> **Task brief**: Below are several entries. Transcribe exactly those lines that fall from the one with "of the letters" through the one with "open scoped Matrix ComplexOrder", end lines included.

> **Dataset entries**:
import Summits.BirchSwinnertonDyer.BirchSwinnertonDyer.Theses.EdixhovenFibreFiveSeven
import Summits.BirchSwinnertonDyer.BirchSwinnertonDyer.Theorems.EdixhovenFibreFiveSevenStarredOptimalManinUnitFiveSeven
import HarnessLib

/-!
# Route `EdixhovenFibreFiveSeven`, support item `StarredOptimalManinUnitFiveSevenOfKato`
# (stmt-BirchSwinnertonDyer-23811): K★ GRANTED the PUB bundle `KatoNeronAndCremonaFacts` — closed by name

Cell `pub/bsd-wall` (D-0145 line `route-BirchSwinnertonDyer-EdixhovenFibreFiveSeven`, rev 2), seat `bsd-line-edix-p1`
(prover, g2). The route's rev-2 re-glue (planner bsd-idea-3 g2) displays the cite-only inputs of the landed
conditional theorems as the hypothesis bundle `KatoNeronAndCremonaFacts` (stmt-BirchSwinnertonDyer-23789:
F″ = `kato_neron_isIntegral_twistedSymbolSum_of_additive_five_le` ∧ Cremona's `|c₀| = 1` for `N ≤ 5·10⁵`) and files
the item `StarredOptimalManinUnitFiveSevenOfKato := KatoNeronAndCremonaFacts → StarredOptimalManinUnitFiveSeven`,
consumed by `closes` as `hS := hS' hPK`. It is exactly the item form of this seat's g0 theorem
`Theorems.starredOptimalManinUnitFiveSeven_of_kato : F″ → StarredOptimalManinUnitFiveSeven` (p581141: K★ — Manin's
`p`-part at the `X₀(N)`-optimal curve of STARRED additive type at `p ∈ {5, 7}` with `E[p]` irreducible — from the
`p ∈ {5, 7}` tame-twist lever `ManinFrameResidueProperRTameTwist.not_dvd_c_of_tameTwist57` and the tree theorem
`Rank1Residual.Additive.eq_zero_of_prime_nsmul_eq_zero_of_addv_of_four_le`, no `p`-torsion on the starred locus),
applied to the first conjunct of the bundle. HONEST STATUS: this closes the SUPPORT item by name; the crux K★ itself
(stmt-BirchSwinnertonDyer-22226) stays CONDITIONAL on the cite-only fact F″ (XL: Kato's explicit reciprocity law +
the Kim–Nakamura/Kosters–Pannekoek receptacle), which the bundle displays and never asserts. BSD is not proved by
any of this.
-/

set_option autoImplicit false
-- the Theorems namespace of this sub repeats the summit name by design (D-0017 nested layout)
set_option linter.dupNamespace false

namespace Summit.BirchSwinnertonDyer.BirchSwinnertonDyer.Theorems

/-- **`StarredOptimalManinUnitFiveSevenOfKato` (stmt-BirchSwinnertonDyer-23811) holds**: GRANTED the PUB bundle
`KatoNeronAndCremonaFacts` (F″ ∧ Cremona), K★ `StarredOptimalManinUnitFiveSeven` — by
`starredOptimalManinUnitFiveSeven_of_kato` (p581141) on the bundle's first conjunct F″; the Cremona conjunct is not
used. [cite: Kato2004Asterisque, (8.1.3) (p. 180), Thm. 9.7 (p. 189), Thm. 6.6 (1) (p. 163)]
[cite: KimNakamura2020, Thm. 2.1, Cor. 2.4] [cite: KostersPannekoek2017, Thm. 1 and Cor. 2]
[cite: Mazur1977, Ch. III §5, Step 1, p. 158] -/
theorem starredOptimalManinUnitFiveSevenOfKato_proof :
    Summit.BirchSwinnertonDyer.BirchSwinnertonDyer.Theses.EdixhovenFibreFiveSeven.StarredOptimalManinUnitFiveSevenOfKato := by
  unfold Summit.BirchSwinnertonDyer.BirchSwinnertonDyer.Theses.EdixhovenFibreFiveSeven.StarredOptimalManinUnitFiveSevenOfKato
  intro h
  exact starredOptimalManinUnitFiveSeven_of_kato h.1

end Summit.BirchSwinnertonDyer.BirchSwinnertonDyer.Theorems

--

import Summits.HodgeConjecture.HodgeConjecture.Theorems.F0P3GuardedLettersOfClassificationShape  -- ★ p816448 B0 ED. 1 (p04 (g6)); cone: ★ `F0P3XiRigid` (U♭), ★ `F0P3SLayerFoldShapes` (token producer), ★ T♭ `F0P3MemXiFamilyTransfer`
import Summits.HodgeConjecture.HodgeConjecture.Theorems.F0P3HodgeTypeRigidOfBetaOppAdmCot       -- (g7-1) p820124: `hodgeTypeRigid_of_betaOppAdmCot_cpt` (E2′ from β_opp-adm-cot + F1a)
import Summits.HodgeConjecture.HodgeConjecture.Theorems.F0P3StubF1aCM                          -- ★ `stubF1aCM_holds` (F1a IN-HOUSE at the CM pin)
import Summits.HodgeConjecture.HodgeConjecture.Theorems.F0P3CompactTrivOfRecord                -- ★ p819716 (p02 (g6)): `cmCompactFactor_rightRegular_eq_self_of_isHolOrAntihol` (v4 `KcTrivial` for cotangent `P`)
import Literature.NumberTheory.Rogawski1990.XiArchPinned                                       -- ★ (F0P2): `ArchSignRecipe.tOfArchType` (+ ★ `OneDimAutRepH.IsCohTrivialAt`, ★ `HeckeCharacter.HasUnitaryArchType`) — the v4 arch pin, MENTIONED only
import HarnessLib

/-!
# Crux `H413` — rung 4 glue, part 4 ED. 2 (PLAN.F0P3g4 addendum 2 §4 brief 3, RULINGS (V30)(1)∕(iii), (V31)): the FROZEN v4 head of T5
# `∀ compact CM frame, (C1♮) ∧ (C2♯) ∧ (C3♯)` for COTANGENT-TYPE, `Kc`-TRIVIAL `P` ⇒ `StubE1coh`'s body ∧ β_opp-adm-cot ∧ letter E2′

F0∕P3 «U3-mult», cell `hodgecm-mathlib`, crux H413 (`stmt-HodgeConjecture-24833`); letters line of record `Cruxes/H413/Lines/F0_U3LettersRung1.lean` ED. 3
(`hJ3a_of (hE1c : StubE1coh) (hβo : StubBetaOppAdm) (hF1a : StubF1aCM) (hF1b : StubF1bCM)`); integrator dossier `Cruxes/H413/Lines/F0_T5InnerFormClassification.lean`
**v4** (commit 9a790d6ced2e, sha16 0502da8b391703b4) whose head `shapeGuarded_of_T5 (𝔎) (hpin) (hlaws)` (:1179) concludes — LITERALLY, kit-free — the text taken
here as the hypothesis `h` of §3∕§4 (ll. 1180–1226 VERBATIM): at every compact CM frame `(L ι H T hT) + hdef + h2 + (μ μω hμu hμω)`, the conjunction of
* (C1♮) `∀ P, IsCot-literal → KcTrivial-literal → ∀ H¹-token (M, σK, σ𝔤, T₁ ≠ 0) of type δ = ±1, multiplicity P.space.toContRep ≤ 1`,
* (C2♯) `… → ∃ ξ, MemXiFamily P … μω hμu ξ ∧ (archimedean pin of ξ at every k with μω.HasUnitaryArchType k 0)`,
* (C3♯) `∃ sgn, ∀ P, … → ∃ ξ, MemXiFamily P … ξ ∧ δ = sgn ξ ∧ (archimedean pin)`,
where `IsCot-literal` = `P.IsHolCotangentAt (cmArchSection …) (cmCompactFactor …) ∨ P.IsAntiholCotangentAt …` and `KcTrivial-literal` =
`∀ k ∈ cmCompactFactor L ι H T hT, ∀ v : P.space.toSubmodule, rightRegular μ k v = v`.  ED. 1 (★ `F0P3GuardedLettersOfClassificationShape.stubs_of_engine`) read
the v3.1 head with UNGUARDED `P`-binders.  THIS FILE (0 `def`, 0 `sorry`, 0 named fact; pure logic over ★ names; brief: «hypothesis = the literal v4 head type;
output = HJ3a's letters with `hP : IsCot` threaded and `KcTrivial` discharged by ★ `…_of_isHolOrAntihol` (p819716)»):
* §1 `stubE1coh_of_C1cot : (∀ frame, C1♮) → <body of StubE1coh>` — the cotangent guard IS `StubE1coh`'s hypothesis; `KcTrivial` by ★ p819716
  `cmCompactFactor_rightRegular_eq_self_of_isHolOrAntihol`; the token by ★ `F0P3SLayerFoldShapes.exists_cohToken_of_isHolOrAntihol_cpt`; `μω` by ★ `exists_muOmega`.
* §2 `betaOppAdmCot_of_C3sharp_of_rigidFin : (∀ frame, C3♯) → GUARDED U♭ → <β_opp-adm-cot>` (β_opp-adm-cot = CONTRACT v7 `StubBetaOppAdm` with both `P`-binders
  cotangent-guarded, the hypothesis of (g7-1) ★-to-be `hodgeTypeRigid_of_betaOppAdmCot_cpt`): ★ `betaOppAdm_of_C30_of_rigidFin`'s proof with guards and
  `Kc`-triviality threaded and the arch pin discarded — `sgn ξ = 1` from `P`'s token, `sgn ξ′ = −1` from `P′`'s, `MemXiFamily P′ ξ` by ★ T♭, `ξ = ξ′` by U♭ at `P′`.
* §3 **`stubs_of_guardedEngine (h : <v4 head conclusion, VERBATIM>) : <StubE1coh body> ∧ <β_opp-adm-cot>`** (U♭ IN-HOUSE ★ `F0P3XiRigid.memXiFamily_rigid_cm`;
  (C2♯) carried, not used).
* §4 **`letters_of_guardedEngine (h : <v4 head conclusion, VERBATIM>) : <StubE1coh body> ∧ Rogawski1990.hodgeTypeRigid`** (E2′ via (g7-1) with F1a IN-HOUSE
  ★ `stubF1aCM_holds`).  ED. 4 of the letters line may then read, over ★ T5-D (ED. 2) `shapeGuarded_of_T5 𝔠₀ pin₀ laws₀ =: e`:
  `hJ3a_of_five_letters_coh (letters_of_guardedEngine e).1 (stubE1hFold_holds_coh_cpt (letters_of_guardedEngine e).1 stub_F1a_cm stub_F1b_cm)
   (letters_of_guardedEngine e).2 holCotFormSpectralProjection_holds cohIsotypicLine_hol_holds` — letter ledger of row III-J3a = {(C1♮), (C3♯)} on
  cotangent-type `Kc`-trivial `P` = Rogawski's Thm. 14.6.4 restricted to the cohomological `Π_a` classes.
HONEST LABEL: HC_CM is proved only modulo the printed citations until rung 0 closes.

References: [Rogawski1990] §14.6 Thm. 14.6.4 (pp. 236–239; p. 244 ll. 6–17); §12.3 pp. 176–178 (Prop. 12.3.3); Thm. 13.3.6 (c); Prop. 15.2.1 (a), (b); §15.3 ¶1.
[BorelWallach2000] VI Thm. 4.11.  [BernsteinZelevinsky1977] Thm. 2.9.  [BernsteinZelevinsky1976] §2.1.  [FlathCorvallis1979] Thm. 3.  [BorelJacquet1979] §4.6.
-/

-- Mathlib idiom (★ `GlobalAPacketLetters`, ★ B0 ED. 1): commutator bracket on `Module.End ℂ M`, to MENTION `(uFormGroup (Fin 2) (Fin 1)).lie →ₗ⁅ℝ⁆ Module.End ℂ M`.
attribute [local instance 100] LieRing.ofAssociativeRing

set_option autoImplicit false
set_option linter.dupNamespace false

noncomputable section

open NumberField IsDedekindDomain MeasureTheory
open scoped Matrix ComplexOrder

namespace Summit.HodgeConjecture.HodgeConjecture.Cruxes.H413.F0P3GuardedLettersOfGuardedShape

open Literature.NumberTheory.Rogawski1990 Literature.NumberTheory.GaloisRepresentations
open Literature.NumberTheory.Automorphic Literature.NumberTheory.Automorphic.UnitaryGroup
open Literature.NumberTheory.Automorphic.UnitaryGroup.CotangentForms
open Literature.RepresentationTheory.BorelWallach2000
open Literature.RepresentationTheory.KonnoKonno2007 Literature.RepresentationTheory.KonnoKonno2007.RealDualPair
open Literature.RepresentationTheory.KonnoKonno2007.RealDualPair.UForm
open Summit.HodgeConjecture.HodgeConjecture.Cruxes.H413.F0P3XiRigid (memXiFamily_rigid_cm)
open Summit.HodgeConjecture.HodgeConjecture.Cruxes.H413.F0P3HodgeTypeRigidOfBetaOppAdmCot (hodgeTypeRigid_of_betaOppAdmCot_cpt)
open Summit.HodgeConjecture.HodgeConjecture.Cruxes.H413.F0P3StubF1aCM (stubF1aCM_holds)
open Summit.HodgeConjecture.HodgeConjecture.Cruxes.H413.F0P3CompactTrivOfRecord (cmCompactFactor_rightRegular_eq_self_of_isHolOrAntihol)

---

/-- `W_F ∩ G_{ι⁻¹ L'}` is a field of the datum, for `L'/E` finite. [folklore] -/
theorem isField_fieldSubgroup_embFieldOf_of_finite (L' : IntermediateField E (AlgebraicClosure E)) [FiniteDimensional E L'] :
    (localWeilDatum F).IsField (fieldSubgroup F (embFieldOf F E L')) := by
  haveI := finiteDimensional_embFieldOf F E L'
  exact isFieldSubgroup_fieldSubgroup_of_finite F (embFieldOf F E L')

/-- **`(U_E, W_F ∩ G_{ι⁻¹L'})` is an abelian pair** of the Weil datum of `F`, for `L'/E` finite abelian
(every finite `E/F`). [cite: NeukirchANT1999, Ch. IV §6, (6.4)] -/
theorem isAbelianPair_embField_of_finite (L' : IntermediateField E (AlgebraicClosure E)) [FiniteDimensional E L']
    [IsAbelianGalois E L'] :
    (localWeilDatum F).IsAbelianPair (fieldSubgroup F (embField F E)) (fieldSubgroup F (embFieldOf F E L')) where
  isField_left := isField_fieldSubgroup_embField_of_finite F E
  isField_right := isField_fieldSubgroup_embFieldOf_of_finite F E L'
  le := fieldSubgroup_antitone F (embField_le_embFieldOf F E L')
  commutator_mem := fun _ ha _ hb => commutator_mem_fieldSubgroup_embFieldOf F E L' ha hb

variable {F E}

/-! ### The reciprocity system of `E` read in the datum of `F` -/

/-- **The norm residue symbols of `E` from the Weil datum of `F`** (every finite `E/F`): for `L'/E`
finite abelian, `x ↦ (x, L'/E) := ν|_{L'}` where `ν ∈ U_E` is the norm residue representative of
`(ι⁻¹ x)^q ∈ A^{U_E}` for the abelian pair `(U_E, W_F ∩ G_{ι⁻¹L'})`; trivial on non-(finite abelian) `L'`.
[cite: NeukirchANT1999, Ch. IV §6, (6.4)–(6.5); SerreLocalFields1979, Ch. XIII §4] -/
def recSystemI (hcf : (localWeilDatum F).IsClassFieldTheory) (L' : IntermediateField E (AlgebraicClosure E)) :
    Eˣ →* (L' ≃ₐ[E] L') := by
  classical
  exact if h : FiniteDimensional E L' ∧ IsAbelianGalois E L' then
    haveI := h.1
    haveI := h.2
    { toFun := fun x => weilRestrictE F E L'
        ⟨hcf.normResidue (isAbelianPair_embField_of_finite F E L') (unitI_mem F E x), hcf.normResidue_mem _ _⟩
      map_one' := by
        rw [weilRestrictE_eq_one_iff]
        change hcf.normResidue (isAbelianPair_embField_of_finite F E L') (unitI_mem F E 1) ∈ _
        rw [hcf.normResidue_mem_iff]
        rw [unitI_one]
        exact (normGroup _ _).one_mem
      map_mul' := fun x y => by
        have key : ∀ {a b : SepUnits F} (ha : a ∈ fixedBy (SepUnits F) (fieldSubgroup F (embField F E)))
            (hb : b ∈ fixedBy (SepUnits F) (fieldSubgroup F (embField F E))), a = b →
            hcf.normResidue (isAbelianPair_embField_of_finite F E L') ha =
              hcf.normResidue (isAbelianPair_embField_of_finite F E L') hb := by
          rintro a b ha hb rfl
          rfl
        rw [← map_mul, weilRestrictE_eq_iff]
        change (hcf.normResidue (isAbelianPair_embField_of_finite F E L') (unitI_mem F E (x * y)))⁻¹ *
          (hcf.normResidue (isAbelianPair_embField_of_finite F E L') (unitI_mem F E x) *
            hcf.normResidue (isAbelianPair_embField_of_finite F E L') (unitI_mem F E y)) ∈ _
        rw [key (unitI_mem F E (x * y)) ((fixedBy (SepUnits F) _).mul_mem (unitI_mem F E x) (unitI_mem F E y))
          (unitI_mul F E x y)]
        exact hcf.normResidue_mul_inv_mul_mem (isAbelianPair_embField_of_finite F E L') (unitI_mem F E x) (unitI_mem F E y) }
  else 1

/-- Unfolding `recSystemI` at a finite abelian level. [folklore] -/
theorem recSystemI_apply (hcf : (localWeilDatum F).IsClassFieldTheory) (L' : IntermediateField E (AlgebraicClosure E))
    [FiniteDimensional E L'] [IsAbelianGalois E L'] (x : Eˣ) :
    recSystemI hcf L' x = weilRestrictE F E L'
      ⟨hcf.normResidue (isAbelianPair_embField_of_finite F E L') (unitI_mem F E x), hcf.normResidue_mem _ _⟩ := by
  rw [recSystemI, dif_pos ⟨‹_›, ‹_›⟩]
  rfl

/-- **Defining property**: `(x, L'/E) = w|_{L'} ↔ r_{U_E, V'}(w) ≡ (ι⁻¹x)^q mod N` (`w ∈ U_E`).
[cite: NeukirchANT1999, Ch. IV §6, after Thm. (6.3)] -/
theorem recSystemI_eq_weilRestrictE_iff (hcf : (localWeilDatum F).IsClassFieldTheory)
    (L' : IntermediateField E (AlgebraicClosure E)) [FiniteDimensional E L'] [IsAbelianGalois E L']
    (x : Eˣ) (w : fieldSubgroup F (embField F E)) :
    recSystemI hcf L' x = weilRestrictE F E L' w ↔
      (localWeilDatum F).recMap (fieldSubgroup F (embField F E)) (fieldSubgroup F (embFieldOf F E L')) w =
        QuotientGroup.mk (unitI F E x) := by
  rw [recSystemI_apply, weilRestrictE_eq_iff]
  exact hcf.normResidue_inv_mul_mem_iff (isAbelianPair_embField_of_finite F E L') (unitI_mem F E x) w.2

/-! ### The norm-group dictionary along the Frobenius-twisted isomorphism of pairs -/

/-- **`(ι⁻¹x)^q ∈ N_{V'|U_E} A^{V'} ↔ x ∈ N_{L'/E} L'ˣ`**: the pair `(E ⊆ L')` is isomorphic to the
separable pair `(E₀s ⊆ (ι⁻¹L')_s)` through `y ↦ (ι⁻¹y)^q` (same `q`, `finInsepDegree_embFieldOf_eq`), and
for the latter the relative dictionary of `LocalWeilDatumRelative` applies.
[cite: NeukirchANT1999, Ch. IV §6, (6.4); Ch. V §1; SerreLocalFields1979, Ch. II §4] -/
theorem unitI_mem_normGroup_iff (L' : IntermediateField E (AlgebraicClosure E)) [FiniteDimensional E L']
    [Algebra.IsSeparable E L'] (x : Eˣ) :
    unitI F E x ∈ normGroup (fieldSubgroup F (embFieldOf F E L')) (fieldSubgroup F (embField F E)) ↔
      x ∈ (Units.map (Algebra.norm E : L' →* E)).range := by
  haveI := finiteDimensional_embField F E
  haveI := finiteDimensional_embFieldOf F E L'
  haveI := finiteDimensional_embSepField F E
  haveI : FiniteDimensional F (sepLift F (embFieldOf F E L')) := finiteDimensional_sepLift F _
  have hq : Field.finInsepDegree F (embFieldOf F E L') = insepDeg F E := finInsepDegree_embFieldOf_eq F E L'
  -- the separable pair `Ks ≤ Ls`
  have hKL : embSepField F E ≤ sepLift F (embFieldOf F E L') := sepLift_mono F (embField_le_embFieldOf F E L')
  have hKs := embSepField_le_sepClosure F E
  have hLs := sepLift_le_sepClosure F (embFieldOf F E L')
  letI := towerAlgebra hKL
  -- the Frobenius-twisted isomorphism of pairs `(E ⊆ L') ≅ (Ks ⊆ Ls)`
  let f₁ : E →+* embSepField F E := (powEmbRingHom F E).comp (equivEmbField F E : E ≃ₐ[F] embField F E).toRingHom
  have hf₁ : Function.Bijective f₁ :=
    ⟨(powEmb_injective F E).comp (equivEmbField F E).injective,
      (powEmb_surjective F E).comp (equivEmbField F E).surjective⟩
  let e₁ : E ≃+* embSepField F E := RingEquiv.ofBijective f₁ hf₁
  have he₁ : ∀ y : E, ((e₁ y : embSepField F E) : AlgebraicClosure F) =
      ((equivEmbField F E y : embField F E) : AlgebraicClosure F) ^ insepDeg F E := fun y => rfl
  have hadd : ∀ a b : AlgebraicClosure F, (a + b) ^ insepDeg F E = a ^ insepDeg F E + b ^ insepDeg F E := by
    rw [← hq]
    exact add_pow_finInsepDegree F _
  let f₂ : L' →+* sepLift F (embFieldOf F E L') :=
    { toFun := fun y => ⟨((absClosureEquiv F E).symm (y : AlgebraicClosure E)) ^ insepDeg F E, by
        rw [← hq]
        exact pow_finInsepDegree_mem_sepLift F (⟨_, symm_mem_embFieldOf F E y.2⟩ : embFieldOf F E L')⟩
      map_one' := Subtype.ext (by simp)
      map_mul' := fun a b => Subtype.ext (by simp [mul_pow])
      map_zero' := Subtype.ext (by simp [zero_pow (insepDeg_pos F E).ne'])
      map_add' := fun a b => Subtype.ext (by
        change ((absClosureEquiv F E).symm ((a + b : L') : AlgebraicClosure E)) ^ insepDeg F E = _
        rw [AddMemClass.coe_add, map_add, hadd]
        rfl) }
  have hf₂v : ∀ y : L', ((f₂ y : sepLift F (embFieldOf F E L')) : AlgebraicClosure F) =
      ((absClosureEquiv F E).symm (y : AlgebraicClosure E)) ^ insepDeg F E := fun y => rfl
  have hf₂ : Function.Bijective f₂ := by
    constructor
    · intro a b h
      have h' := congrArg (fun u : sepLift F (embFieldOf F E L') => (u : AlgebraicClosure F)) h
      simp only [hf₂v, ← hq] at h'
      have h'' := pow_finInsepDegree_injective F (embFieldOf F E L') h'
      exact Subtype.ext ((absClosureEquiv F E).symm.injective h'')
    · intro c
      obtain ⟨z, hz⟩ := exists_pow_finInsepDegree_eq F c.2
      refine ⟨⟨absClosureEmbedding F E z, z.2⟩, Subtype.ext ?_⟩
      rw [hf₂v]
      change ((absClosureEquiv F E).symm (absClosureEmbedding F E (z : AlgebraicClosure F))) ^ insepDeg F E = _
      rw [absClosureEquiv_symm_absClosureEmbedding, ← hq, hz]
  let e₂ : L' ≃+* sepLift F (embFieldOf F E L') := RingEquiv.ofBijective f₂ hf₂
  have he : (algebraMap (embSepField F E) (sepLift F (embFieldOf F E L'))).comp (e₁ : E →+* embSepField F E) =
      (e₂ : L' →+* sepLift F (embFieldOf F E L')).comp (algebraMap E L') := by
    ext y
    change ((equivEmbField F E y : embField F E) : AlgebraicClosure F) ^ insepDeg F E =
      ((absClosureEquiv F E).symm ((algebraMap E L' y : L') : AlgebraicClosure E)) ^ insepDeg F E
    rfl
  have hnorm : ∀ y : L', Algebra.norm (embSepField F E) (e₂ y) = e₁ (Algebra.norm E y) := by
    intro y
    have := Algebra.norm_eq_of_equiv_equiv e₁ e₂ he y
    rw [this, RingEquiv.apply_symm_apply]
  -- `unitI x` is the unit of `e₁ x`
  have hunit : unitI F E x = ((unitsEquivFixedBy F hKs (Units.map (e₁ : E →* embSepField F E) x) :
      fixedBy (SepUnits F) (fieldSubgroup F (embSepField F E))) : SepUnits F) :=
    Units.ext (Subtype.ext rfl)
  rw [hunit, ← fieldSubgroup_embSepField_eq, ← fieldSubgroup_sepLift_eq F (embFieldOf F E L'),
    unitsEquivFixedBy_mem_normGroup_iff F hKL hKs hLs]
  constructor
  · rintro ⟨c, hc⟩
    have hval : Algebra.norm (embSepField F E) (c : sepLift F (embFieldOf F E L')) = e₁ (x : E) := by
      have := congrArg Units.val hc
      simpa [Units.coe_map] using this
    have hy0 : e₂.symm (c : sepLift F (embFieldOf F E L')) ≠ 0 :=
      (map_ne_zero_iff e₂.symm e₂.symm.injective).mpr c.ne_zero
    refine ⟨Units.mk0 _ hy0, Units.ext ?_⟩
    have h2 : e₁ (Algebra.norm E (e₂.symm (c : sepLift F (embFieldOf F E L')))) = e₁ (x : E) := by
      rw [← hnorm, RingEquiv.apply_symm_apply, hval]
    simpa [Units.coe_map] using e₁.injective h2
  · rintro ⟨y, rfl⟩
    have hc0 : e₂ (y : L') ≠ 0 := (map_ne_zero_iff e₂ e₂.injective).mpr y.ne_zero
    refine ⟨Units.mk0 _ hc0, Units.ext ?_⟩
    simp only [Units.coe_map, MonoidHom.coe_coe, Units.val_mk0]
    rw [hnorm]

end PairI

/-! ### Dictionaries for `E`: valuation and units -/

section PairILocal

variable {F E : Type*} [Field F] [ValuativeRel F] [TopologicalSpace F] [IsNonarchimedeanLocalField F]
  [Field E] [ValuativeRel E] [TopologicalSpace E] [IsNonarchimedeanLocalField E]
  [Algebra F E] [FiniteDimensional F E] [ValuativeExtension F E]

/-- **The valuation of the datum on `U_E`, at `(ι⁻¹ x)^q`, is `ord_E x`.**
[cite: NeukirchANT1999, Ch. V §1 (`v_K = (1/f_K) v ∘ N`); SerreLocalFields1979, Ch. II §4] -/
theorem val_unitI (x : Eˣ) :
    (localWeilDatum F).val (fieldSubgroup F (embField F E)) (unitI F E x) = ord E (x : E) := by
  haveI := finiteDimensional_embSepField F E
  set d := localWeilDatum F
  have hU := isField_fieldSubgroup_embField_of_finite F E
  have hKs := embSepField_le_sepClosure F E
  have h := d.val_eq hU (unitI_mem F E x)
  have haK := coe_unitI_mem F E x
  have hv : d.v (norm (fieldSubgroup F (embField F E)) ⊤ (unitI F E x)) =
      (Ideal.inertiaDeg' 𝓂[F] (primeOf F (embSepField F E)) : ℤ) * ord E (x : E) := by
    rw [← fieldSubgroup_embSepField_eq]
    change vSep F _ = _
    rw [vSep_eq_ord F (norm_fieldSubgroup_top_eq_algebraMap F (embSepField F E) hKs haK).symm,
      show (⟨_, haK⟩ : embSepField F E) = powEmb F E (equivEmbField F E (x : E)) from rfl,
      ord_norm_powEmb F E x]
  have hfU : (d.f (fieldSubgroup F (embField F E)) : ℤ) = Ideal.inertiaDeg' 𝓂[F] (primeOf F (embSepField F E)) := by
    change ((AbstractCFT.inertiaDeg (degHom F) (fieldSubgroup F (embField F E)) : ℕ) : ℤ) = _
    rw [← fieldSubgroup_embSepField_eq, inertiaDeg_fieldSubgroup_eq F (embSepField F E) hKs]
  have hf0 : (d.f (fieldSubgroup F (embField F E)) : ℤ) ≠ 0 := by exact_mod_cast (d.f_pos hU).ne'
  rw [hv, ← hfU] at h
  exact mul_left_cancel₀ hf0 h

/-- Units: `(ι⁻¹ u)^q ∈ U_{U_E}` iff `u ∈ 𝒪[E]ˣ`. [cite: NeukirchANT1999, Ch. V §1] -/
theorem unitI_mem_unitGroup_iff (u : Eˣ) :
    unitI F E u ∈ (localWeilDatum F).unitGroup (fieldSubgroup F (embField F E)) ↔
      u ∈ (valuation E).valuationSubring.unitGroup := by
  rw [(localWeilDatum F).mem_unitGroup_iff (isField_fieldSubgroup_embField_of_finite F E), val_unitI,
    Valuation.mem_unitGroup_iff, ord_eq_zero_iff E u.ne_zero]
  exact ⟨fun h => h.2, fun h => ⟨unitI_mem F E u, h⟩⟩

> **Answer section**:
  ★ `stubF1aCM_holds`).  ED. 4 of the letters line may then read, over ★ T5-D (ED. 2) `shapeGuarded_of_T5 𝔠₀ pin₀ laws₀ =: e`:
  `hJ3a_of_five_letters_coh (letters_of_guardedEngine e).1 (stubE1hFold_holds_coh_cpt (letters_of_guardedEngine e).1 stub_F1a_cm stub_F1b_cm)
   (letters_of_guardedEngine e).2 holCotFormSpectralProjection_holds cohIsotypicLine_hol_holds` — letter ledger of row III-J3a = {(C1♮), (C3♯)} on
  cotangent-type `Kc`-trivial `P` = Rogawski's Thm. 14.6.4 restricted to the cohomological `Π_a` classes.
HONEST LABEL: HC_CM is proved only modulo the printed citations until rung 0 closes.

References: [Rogawski1990] §14.6 Thm. 14.6.4 (pp. 236–239; p. 244 ll. 6–17); §12.3 pp. 176–178 (Prop. 12.3.3); Thm. 13.3.6 (c); Prop. 15.2.1 (a), (b); §15.3 ¶1.
[BorelWallach2000] VI Thm. 4.11.  [BernsteinZelevinsky1977] Thm. 2.9.  [BernsteinZelevinsky1976] §2.1.  [FlathCorvallis1979] Thm. 3.  [BorelJacquet1979] §4.6.
-/

-- Mathlib idiom (★ `GlobalAPacketLetters`, ★ B0 ED. 1): commutator bracket on `Module.End ℂ M`, to MENTION `(uFormGroup (Fin 2) (Fin 1)).lie →ₗ⁅ℝ⁆ Module.End ℂ M`.
attribute [local instance 100] LieRing.ofAssociativeRing

set_option autoImplicit false
set_option linter.dupNamespace false

noncomputable section

open NumberField IsDedekindDomain MeasureTheory
open scoped Matrix ComplexOrder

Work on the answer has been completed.